━━ Extracted entries
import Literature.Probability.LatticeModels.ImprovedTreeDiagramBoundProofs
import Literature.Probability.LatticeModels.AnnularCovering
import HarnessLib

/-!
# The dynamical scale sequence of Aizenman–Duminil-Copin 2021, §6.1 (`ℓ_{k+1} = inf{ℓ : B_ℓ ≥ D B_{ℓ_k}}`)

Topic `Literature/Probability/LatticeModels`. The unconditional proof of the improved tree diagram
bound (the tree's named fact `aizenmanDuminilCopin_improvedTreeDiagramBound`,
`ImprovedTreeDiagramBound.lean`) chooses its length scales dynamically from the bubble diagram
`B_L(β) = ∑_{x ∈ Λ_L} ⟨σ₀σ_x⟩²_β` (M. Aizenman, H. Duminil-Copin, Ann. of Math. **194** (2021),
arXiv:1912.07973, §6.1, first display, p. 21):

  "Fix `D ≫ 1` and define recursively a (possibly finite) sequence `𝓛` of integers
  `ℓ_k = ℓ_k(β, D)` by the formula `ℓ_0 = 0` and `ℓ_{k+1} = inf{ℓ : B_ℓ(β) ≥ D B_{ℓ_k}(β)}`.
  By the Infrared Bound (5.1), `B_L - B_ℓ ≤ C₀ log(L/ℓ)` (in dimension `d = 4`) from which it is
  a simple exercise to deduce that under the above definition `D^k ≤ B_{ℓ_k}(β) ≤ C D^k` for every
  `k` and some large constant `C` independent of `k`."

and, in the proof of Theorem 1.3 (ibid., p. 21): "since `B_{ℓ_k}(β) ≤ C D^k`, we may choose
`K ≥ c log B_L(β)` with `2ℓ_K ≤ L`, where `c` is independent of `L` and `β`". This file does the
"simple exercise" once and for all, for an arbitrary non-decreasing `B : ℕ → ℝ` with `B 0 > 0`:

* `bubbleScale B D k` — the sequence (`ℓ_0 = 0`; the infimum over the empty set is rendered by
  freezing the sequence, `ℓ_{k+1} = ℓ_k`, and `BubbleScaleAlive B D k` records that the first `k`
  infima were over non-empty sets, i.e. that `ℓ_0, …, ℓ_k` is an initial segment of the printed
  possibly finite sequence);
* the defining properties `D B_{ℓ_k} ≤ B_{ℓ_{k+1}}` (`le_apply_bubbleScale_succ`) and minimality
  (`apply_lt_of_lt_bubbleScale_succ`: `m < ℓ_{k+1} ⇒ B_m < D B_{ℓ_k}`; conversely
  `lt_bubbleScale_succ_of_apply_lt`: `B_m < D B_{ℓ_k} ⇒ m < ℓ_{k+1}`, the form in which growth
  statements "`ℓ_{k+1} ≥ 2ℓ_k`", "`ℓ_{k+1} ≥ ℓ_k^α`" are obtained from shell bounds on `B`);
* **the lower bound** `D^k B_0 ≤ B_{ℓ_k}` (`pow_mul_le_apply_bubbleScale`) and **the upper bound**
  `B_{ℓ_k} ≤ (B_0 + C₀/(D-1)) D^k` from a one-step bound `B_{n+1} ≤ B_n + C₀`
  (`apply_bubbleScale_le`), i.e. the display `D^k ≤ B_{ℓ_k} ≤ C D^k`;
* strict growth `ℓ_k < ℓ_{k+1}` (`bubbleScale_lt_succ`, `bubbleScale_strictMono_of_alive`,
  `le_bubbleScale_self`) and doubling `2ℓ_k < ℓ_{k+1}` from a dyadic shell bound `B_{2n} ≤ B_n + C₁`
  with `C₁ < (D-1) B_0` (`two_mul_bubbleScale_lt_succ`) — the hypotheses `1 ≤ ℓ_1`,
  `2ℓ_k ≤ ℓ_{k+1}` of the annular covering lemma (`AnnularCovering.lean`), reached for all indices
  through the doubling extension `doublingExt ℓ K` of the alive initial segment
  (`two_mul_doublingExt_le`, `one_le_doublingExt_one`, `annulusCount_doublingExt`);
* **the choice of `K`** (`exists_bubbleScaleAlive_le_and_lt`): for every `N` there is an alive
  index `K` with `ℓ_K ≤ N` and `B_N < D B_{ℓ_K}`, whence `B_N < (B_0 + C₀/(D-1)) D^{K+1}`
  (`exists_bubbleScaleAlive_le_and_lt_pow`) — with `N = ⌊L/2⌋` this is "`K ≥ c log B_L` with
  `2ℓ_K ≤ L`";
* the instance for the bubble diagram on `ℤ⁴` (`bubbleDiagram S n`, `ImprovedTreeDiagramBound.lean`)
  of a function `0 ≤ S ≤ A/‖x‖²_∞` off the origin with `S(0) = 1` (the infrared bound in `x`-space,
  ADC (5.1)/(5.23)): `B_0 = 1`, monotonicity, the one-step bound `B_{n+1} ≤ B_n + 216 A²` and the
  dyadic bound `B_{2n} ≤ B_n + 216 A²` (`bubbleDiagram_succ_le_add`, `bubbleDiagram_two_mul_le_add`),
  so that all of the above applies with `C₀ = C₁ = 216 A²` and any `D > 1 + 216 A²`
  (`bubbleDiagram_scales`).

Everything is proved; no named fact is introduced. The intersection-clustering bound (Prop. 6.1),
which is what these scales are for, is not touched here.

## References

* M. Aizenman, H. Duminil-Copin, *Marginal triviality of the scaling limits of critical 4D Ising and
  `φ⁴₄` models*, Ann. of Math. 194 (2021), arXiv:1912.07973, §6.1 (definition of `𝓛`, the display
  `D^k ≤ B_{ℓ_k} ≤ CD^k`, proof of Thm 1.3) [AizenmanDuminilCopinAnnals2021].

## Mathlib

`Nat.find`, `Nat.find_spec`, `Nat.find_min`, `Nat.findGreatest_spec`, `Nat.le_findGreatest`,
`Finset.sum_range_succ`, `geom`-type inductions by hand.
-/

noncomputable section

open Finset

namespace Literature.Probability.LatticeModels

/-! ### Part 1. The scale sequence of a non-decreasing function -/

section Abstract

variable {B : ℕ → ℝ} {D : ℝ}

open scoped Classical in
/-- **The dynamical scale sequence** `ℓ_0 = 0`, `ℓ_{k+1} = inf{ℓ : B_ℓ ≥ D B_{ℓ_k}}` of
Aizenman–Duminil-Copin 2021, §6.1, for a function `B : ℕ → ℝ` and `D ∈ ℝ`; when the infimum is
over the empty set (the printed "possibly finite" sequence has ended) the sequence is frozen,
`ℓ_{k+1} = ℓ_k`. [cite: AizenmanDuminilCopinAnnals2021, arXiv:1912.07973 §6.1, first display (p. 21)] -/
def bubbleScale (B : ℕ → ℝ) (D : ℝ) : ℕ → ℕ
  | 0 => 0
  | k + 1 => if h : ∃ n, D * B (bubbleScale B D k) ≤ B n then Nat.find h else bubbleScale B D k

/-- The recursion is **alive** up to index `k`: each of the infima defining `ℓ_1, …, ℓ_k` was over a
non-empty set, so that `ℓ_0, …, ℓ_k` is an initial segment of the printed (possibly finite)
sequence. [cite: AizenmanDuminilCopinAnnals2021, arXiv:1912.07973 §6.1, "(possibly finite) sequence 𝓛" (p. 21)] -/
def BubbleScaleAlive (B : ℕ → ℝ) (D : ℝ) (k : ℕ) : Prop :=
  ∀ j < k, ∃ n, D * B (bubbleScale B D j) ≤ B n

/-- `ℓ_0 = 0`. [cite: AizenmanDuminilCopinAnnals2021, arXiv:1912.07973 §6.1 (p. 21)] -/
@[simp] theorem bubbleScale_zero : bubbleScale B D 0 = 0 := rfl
━━━━
## Directions
Return only the lines between the one holding "< (B_0 + C₀/(D-1))" and the one holding "the instance for", inclusive, exactly as they appear above.

## Answer to the exercise
  index `K` with `ℓ_K ≤ N` and `B_N < D B_{ℓ_K}`, whence `B_N < (B_0 + C₀/(D-1)) D^{K+1}`
  (`exists_bubbleScaleAlive_le_and_lt_pow`) — with `N = ⌊L/2⌋` this is "`K ≥ c log B_L` with
  `2ℓ_K ≤ L`";
* the instance for the bubble diagram on `ℤ⁴` (`bubbleDiagram S n`, `ImprovedTreeDiagramBound.lean`)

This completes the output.